Logistic regressions, kernel regressions in gemclus.linear
2-layer Multi-Layered-Perceptrons with ReLU activations in gemclus.mlp
Decision trees (only compatible with the MMD GEMINI) in gemclus.tree
Differentiable trees in gemclus.tree
Sparse models in gemclus.sparse
Nonparametric models in gemclus.nonparametric

The sparse models are logistic regressions and MLP. Sparse means that we achieve feature selection along clustering. The sparse architecture of the MLP is inspired from LassoNet [8] which adds a linear skip connection between the inputs and clustering output. These sparse versions are located

If you want to use another model, you can derive the gemclus.DiscriminativeModel class and rewrite its hidden methods _infer, _get_weights, _init_params and _compute_grads. An example of extension is given here

A summary of what is implemented¶

We hope that GemClus will keep on growing.
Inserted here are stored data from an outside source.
/-- **The same-prime case** ("the vertical morphisms and composite morphisms of the upper square are
either isomorphisms or primary steps", p. 80 l. 50): for a pre-step `γ : A → A'` with `x_γ ∈ 𝔭'` and primes
`𝔭 ∋ Φ₁(Base γ)(p')`, `p' ∈ 𝔭'`, there is `q' ∈ e_{A'} 𝔭'` with `Φ₂(Base Ψγ)(q') ∈ e_A 𝔭`: for a
`𝔭`-primary `ε₀` into `A` the composite `ε₀ ≫ γ` is a `𝔭'`-primary step into `A'`, and `γ_*(x_{Ψ ε₀})`
is a non-trivial divisor of `x_{Ψ(ε₀ ≫ γ)}`. [cite: MochizukiFrdI2008, Thm. 4.2 (ii) p.80] -/
theorem primes_compat_preStep_of_mem (hF : IsFrobenioid F) (hF₂ : IsFrobenioid F₂)
    (hpre : ∀ ⦃X Y : C⦄ (φ : X ⟶ Y), IsPreStep F φ → IsPreStep F₂ (Ψ.functor.map φ))
    (e : ∀ A : C, Primes (Φ.obj (op (baseObj F A))) ≃ Primes (Φ₂.obj (op (baseObj F₂ (Ψ.functor.obj A)))))
    (he : ∀ (A : C) ⦃E : C⦄ (ε : E ⟶ A) (hε : IsPrimaryPreStep F ε) (𝔭 : Primes (Φ.obj (op (baseObj F A)))),
      invDiv F ε hε.1.2 ∈ 𝔭.carrier → ∀ h₂ : IsBaseIso F₂ (Ψ.functor.map ε),
        invDiv F₂ (Ψ.functor.map ε) h₂ ∈ (e A 𝔭).carrier)
    {A A' : C} (γ : A ⟶ A') (hγ : IsPreStep F γ)
    (𝔭 : Primes (Φ.obj (op (baseObj F A)))) (𝔭' : Primes (Φ.obj (op (baseObj F A'))))
    {p' : Φ.obj (op (baseObj F A'))} (hp' : p' ∈ 𝔭'.carrier) (hpp' : pull Φ (Base F γ) p' ∈ 𝔭.carrier)
    (hγx : invDiv F γ hγ.2 ∈ 𝔭'.carrier) :
    ∃ q' ∈ (e A' 𝔭').carrier, pull Φ₂ (Base F₂ (Ψ.functor.map γ)) q' ∈ (e A 𝔭).carrier := by
  have hP := hF.isPreFrobenioid
  have hP₂ := hF₂.isPreFrobenioid
  haveI : IsIso (Base F γ) := hγ.2
  -- a `𝔭`-primary step `ε₀ : E → A`; the composite `ε₀ ≫ γ` is `𝔭'`-primary
  obtain ⟨E, ε₀, hε₀p, hε₀x⟩ := exists_isPrimaryPreStep_invDiv_mem hF A 𝔭
  have hε₀ : IsPreStep F ε₀ := hε₀p.1
  have hκ : IsPreStep F (ε₀ ≫ γ) := IsPreStep.comp F hε₀ hγ
  obtain ⟨eγ', heγ'⟩ := exists_mulEquiv_pull (Φ := Φ) (inv (Base F γ))
  have hpush : pull Φ (inv (Base F γ)) (invDiv F ε₀ hε₀.2) ∈ 𝔭'.carrier := by
    rw [← heγ']
    refine Primes.map_mem_carrier_of_mem eγ' hpp' ?_ hε₀x
    rw [heγ', ← pull_comp, IsIso.inv_hom_id, pull_id]
    exact hp'
  have hκx : invDiv F (ε₀ ≫ γ) hκ.2 ∈ 𝔭'.carrier := by
    rw [invDiv_comp_eq_mul ε₀ γ hε₀.2 hγ hκ.2]
    exact Primes.mul_mem_carrier (hP.isDivisorial (baseObj F A')).isSharp 𝔭' hγx hpush
  have hκp : IsPrimaryPreStep F (ε₀ ≫ γ) := isPrimaryPreStep_of_isPrimary_invDiv hκ hκx.1
  -- images in `C₂`
  have hΨε₀ : IsPreStep F₂ (Ψ.functor.map ε₀) := hpre ε₀ hε₀
  have hΨγ : IsPreStep F₂ (Ψ.functor.map γ) := hpre γ hγ
  haveI : IsIso (Base F₂ (Ψ.functor.map γ)) := hΨγ.2
  have hΨκ : IsPreStep F₂ (Ψ.functor.map ε₀ ≫ Ψ.functor.map γ) := IsPreStep.comp F₂ hΨε₀ hΨγ
  have hΨκ' : IsBaseIso F₂ (Ψ.functor.map (ε₀ ≫ γ)) := by rw [Functor.map_comp]; exact hΨκ.2
  have hxΨε₀ : invDiv F₂ (Ψ.functor.map ε₀) hΨε₀.2 ∈ (e A 𝔭).carrier := he A ε₀ hε₀p 𝔭 hε₀x hΨε₀.2
  have hxΨκ : invDiv F₂ (Ψ.functor.map ε₀ ≫ Ψ.functor.map γ) hΨκ.2 ∈ (e A' 𝔭').carrier := by
    rw [← RatFrac.invDiv_congr F₂ (Ψ.functor.map_comp ε₀ γ) hΨκ' hΨκ.2]
    exact he A' (ε₀ ≫ γ) hκp 𝔭' hκx hΨκ'
  -- `γ_*(x_{Ψ ε₀})` is a non-trivial divisor of `x_{Ψ(ε₀ ≫ γ)}`
  have hdvd : pull Φ₂ (inv (Base F₂ (Ψ.functor.map γ))) (invDiv F₂ (Ψ.functor.map ε₀) hΨε₀.2) ∣
      invDiv F₂ (Ψ.functor.map ε₀ ≫ Ψ.functor.map γ) hΨκ.2 := by
    rw [invDiv_comp_eq_mul (Ψ.functor.map ε₀) (Ψ.functor.map γ) hΨε₀.2 hΨγ hΨκ.2]
    exact Dvd.intro_left _ rfl
  have hne : pull Φ₂ (inv (Base F₂ (Ψ.functor.map γ))) (invDiv F₂ (Ψ.functor.map ε₀) hΨε₀.2) ≠ 1 :=
    pull_ne_one_of_ne_one _ hxΨε₀.1.1
  refine ⟨_, Primes.mem_carrier_of_dvd _ hxΨκ hne hdvd, ?_⟩
  rw [← pull_comp, IsIso.hom_inv_id, pull_id]
  exact hxΨε₀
We seek to implement methods and datasets that can be relevant in discriminative clustering.

Models¶
Class/Function	Source paper
`gemclus.linear.RIM`, `gemclus.linear.KernelRIM`	Krause, Perona and Gomes [3]
`gemclus.sparse.SparseLinearMI`	Kong, Deng, and Dai [5]
`gemclus.tree.Kauri`	Ohl et al [11]
`sparse.SparseMLPModel`	Ohl et al [10], Lemhadri et al [8]
`sparse.SparseLinearModel`	Ohl et al [10]

Objective functions¶
Class/Function	Source paper
`gemclus.gemini.WassersteinGEMINI`, `gemclus.gemini.TVGEMINI`, `gemclus.gemini.HellingerGEMINI`	Ohl et al [9]
`gemclus.gemini.MMDGEMINI`	Ohl et al [9], França, Rizzo and Vogelstein [7]
`gemclus.gemini.MI`	Bridle, Heading and MacKay [1]
`gemclus.gemini.ChiSquareGEMINI`	Sugiyama et al [4]

Dataset¶
Class/Function	Source paper
`gemclus.data.gstm`	Ohl et al [9]
`gemclus.data.celeux_one`, `gemclus.data.celeux_two`	Celeux et al [6]

Basic examples¶

We provide some basic examples in the Example gallery, including clustering of simple distribution and how to perform feature selection using sparse models from gemclus.sparse.